# Copyright (c) Tongfei Chen, Yiming Wang
#
# This source code is licensed under the MIT license found in the
# LICENSE file in the root directory of this source tree.

import numpy as np
from typing import Callable, List

import torch

from espresso.data import AsrDictionary
from espresso.tools.lexical_prefix_tree import lexical_prefix_tree


class TensorizedPrefixTree:
    """
    A tensorized lexical prefix tree designed for maximum parallelism in ASR decoding.
    """

    def __init__(self,
                 children: np.ndarray,  # NodeId[NodeId, NumChildren]
                 prev_subword_idx: np.ndarray,  # SubWordId[NodeId]
                 word_idx: np.ndarray,  # WordId[NodeId]; -1 means non-terminal node
                 word_set_idx: np.ndarray  # WordId[NodeId, 2 = (first-1, last)]
                 ):
        self.children = children
        self.prev_subword_idx = prev_subword_idx
        self.word_idx = word_idx
        self.word_set_idx = word_set_idx

        self.none_id = 0
        self.root_id = 1

    def max_out_degree(self) -> int:
        return self.children.shape[1]

    def to_cuda(self, device):
        self.children = self.children.to(device=device)
        self.prev_subword_idx = self.prev_subword_idx.to(device=device)
        self.word_idx = self.word_idx.to(device=device)
        self.word_set_idx = self.word_set_idx.to(device=device)

    @staticmethod
    def build(
            word_dict: AsrDictionary,
            subword_dict: AsrDictionary,
            subword_tokenizer: Callable[[str], List[str]] = None
    ):
        """
        Builds a tensorized lexical prefix tree for words.
        """

        root = lexical_prefix_tree(
            word_dict=word_dict,
            subword_dict=subword_dict,
            subword_tokenizer=subword_tokenizer
        )  # build traditional tree data structure by reusing existing routines

        # Performs pre-order traversal of this tree to assign an index for each node
        max_num_children = 0
        nodes = [None]  # nodes[0] is a dummy node for OOV
        node_to_id_dict = {}
        stack = [root]

        while len(stack) > 0:
            curr = stack.pop()
            node_id = len(nodes)
            nodes.append(curr)
            node_to_id_dict[curr] = node_id
            if len(curr.children) > max_num_children:
                max_num_children = len(curr.children)

            # Guarantee that the children are traversed ascendingly according to the subword index
            for _, next_node in sorted(curr.children.items(), key=lambda t: t[0], reverse=True):
                stack.append(next_node)

        # Construct the tree
        num_nodes = len(nodes)
        children = np.full([num_nodes, max_num_children], 0, dtype=np.int64)
        prev_subword_idx = np.full([num_nodes], subword_dict.pad(), dtype=np.int64)
        word_idx = np.full([num_nodes], -1, dtype=np.int64)
        word_set_idx = np.full([num_nodes, 2], word_dict.pad(), dtype=np.int64)

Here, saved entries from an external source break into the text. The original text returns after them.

/-- **Rung C1, stratum A (every `ρ > 0`): no exactly self-similar Euler collapse in the power-gauged
class with a classical profile whose VORTICITY HAS COMPACT SUPPORT.** Hypotheses: the three clauses of
the route crux `EulerZoomLiouville.PowerGaugeEulerLiouville` for `(u, p, H, c)` at exponent `ρ`;
`u(τ) = selfSimilarCollapse (1/(2+ρ)) 0 V τ` for `τ < 0`; `(V, P)` a classical stationary self-similar
Euler profile (`IsSelfSimilarEulerProfile (1/(2+ρ)) 0 V P`); `curl V` compactly supported. Then
`u = 0` a.e. on the slab. Proof: `curl V ≡ 0` (`IsSelfSimilarEulerProfile.curl_eq_zero_of_hasCompactSupport`,
the Eulerian `p → 0` identity — the momentum lever); then `DV` is symmetric and trace-free, the
`A`-gauge gives the growth `∫_{B_L}|V|² ≤ c L^{1−2ρ}` (`profile_energy_growth_of_gaugeA`), so
`V = 0` a.e. (`ae_eq_zero_of_symm_traceFree_of_growth`) and the member vanishes
(`selfSimilar_ae_eq_zero_of_profile`). No decay or energy hypothesis on `V`. [cite: ChaeShvydkoy2013, §4 Thm. 4.1 (proof)] -/
theorem selfSimilar_ae_eq_zero_of_hasCompactSupport_curl {ρ : ℝ} (hρ : 0 < ρ)
    (u : ℝ → EuclideanSpace ℝ (Fin 3) → EuclideanSpace ℝ (Fin 3))
    (p : ℝ → EuclideanSpace ℝ (Fin 3) → ℝ)
    (H : ℝ → EuclideanSpace ℝ (Fin 3) → EuclideanSpace ℝ (Fin 3) →L[ℝ] EuclideanSpace ℝ (Fin 3))
    (c : ℝ≥0) (V : EuclideanSpace ℝ (Fin 3) → EuclideanSpace ℝ (Fin 3))
    (P : EuclideanSpace ℝ (Fin 3) → ℝ)
    (_hsw : IsSuitableWeakSolutionOn (slab (EuclideanSpace ℝ (Fin 3)) (Iio 0) isOpen_Iio) 0 0 u p)
    (hH : HasWeakSpatialGradientOn (slab (EuclideanSpace ℝ (Fin 3)) (Iio 0) isOpen_Iio) u H)
    (hgauge : ∀ a : ℝ, 0 < a →
      ENNReal.ofReal (a ^ (2 * ρ)) * cknA a (0 : ℝ × EuclideanSpace ℝ (Fin 3)) u +
          ENNReal.ofReal (a ^ ρ) * cknE a (0 : ℝ × EuclideanSpace ℝ (Fin 3)) H +
        ENNReal.ofReal (a ^ (2 * ρ)) * cknD a (0 : ℝ × EuclideanSpace ℝ (Fin 3)) p ≤ (c : ℝ≥0∞))
    (hu : ∀ τ : ℝ, τ < 0 → u τ = selfSimilarCollapse (1 / (2 + ρ)) 0 V τ)
    (hprof : IsSelfSimilarEulerProfile (1 / (2 + ρ)) 0 V P)
    (hΩc : HasCompactSupport (curl V)) :
    uncurry u =ᵐ[volume.restrict (Iio (0 : ℝ) ×ˢ (univ : Set (EuclideanSpace ℝ (Fin 3))))] 0 := by
  have hγ : 0 < 1 / (2 + ρ) := by positivity
  -- the profile is irrotational
  have hcurl0 : curl V = 0 := hprof.curl_eq_zero_of_hasCompactSupport hγ hΩc
  have hcurl : ∀ y, curl V y = 0 := fun y => congrFun hcurl0 y
  have hV1 : ContDiff ℝ 1 V := hprof.contDiff_velocity.of_le (by norm_num)
  have hVd : Differentiable ℝ V := hprof.differentiable_velocity
  -- its classical gradient is a weak gradient, symmetric and trace-free everywhere
  have hweak : HasWeakGradient V (fderiv ℝ V) := hasWeakGradient_fderiv_of_contDiff hV1
  have hsym : ∀ᵐ x ∂(volume : Measure (EuclideanSpace ℝ (Fin 3))), ∀ v w : EuclideanSpace ℝ (Fin 3),
      ⟪fderiv ℝ V x v, w⟫ = ⟪fderiv ℝ V x w, v⟫ :=
    ae_of_all _ fun x v w => inner_fderiv_comm_of_curl_eq_zero (hVd x) (hcurl x) v w
  have htr : ∀ᵐ x ∂(volume : Measure (EuclideanSpace ℝ (Fin 3))),
      ∑ j, fderiv ℝ V x (EuclideanSpace.single j (1 : ℝ)) j = 0 := by
    refine ae_of_all _ fun x => ?_
    have h := hprof.divFree x
    rw [VectorCalculus.divergence, trace_eq_sum_coord] at h
    exact h
  -- the `A`-gauge growth, in the shape `∫_{B_r} ≤ ofReal (c r^{1−2ρ})`
  have hA : ∀ a : ℝ, 0 < a → ENNReal.ofReal (a ^ (2 * ρ)) *
      cknA a (0 : ℝ × EuclideanSpace ℝ (Fin 3)) u ≤ (c : ℝ≥0∞) :=
    fun a ha => le_trans (le_trans le_self_add le_self_add) (hgauge a ha)
  have hgrowth0 := profile_energy_growth_of_gaugeA hρ hu hA
  have hgrowth : ∀ r : ℝ, (0 : ℝ) < r → 0 < r →
      ∫⁻ x in ball (0 : EuclideanSpace ℝ (Fin 3)) r, ‖V x‖ₑ ^ 2 ≤
        ENNReal.ofReal ((c : ℝ) * r ^ (1 - 2 * ρ)) := by
    intro r _ hr
    have h := hgrowth0 r hr
    rwa [ENNReal.ofReal_mul c.coe_nonneg, ENNReal.ofReal_coe_nnreal]
  have hm : (1 - 2 * ρ : ℝ) < 3 := by linarith
  have hV0 : V =ᵐ[volume] 0 :=
    ae_eq_zero_of_symm_traceFree_of_growth hweak hsym htr hm hgrowth
  -- a member with vanishing profile vanishes
  have hum : AEStronglyMeasurable (uncurry u)
      (volume.restrict (Iio (0 : ℝ) ×ˢ (univ : Set (EuclideanSpace ℝ (Fin 3))))) := by
    have := hH.locallyIntegrableOn.aestronglyMeasurable
    simpa [slab] using this
  exact selfSimilar_ae_eq_zero_of_profile hum hu hV0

        for node_id in range(1, len(nodes)):  # skip 0, which is `None`
            node = nodes[node_id]
            # Guarantee that the children are traversed ascendingly according to the subword index
            for i, (subword_id, child) in enumerate(sorted(node.children.items(), key=lambda t: t[0])):
                child_node_id = node_to_id_dict[child]
                children[node_id, i] = child_node_id
                prev_subword_idx[child_node_id] = subword_id

            word_idx[node_id] = node.word_idx
            if node.word_set is not None:
                word_set_idx[node_id] = node.word_set
            else:
                word_set_idx[node_id] = [0, len(word_dict) - 1]

        return TensorizedPrefixTree(
            children=torch.from_numpy(children),
            prev_subword_idx=torch.from_numpy(prev_subword_idx),
            word_idx=torch.from_numpy(word_idx),
            word_set_idx=torch.from_numpy(word_set_idx)
        )